> Assignment: Every line below that carries the word "exact" needs to be copied.

> Dataset entries:
★ ★ ★
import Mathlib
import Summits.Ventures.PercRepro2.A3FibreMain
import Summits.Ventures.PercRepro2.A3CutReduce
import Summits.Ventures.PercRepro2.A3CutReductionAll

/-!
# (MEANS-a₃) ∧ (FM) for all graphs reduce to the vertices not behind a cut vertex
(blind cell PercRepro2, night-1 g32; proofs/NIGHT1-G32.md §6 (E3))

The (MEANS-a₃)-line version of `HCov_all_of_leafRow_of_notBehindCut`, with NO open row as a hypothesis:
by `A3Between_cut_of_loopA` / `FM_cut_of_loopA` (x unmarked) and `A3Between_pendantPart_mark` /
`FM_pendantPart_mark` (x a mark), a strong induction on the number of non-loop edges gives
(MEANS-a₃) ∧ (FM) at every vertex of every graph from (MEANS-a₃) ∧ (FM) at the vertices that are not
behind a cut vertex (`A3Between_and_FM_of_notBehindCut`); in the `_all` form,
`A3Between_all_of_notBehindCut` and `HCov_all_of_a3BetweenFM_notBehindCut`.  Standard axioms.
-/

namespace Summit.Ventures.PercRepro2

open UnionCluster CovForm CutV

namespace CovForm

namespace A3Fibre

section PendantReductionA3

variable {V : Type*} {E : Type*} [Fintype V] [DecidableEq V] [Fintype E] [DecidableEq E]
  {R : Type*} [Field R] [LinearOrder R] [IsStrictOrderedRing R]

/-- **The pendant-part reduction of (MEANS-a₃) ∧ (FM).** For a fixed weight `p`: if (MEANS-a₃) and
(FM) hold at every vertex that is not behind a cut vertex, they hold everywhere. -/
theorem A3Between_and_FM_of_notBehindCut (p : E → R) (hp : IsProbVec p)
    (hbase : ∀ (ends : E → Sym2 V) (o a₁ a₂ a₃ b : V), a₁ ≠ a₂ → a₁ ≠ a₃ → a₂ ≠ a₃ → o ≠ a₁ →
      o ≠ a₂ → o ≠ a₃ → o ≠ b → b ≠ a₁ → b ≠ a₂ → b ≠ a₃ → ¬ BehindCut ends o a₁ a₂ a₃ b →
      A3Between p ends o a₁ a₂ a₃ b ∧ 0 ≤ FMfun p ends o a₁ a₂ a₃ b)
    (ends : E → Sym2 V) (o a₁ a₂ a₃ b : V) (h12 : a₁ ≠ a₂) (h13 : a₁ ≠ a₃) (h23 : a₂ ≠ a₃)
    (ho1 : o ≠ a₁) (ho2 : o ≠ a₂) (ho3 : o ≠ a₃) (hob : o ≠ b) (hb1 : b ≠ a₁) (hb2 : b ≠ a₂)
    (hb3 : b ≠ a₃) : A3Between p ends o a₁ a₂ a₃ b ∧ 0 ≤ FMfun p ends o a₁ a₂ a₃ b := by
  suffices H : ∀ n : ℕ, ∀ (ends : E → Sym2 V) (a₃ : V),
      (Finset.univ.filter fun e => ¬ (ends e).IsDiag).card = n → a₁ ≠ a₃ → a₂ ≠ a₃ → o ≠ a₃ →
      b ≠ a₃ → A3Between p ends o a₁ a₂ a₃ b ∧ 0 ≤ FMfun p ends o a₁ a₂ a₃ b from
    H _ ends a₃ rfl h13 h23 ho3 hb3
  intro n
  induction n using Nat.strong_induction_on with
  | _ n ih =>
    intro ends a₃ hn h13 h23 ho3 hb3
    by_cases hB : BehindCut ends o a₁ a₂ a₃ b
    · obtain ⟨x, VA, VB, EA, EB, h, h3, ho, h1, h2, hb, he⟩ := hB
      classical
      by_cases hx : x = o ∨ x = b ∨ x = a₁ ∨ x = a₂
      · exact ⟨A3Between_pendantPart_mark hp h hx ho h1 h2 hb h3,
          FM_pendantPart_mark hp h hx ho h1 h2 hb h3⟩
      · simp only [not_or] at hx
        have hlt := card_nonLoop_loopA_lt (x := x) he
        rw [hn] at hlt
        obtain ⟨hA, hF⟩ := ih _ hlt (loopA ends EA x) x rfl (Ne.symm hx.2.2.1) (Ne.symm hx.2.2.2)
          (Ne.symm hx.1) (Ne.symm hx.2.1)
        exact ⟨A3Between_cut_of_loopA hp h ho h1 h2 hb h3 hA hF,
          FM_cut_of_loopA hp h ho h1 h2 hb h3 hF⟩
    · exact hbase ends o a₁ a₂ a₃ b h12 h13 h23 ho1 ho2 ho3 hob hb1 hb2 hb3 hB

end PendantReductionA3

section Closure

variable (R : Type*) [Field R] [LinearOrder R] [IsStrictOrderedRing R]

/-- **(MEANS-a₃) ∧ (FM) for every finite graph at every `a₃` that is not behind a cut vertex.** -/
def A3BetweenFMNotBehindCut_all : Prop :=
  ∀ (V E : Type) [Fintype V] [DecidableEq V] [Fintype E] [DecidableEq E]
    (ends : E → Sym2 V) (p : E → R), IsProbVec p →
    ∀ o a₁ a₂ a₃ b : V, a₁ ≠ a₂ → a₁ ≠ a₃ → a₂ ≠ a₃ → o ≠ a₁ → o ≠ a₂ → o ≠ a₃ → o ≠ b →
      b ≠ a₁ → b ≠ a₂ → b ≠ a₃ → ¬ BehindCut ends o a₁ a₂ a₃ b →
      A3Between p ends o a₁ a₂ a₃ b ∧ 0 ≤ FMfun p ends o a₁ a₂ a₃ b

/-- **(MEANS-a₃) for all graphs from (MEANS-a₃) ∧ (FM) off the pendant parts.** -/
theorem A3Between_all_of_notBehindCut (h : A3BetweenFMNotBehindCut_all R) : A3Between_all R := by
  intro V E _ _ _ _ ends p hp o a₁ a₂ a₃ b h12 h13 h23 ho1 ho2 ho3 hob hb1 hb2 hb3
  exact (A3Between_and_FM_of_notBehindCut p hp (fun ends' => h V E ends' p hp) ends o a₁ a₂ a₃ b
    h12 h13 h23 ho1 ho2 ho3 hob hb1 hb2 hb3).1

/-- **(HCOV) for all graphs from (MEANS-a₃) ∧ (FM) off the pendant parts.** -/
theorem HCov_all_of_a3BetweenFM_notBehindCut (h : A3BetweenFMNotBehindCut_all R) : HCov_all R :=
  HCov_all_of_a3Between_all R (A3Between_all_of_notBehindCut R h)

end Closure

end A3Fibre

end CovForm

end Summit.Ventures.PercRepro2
★ ★ ★
> The answer:
      · exact ⟨A3Between_pendantPart_mark hp h hx ho h1 h2 hb h3,
        exact ⟨A3Between_cut_of_loopA hp h ho h1 h2 hb h3 hA hF,
    · exact hbase ends o a₁ a₂ a₃ b h12 h13 h23 ho1 ho2 ho3 hob hb1 hb2 hb3 hB
  exact (A3Between_and_FM_of_notBehindCut p hp (fun ends' => h V E ends' p hp) ends o a₁ a₂ a₃ b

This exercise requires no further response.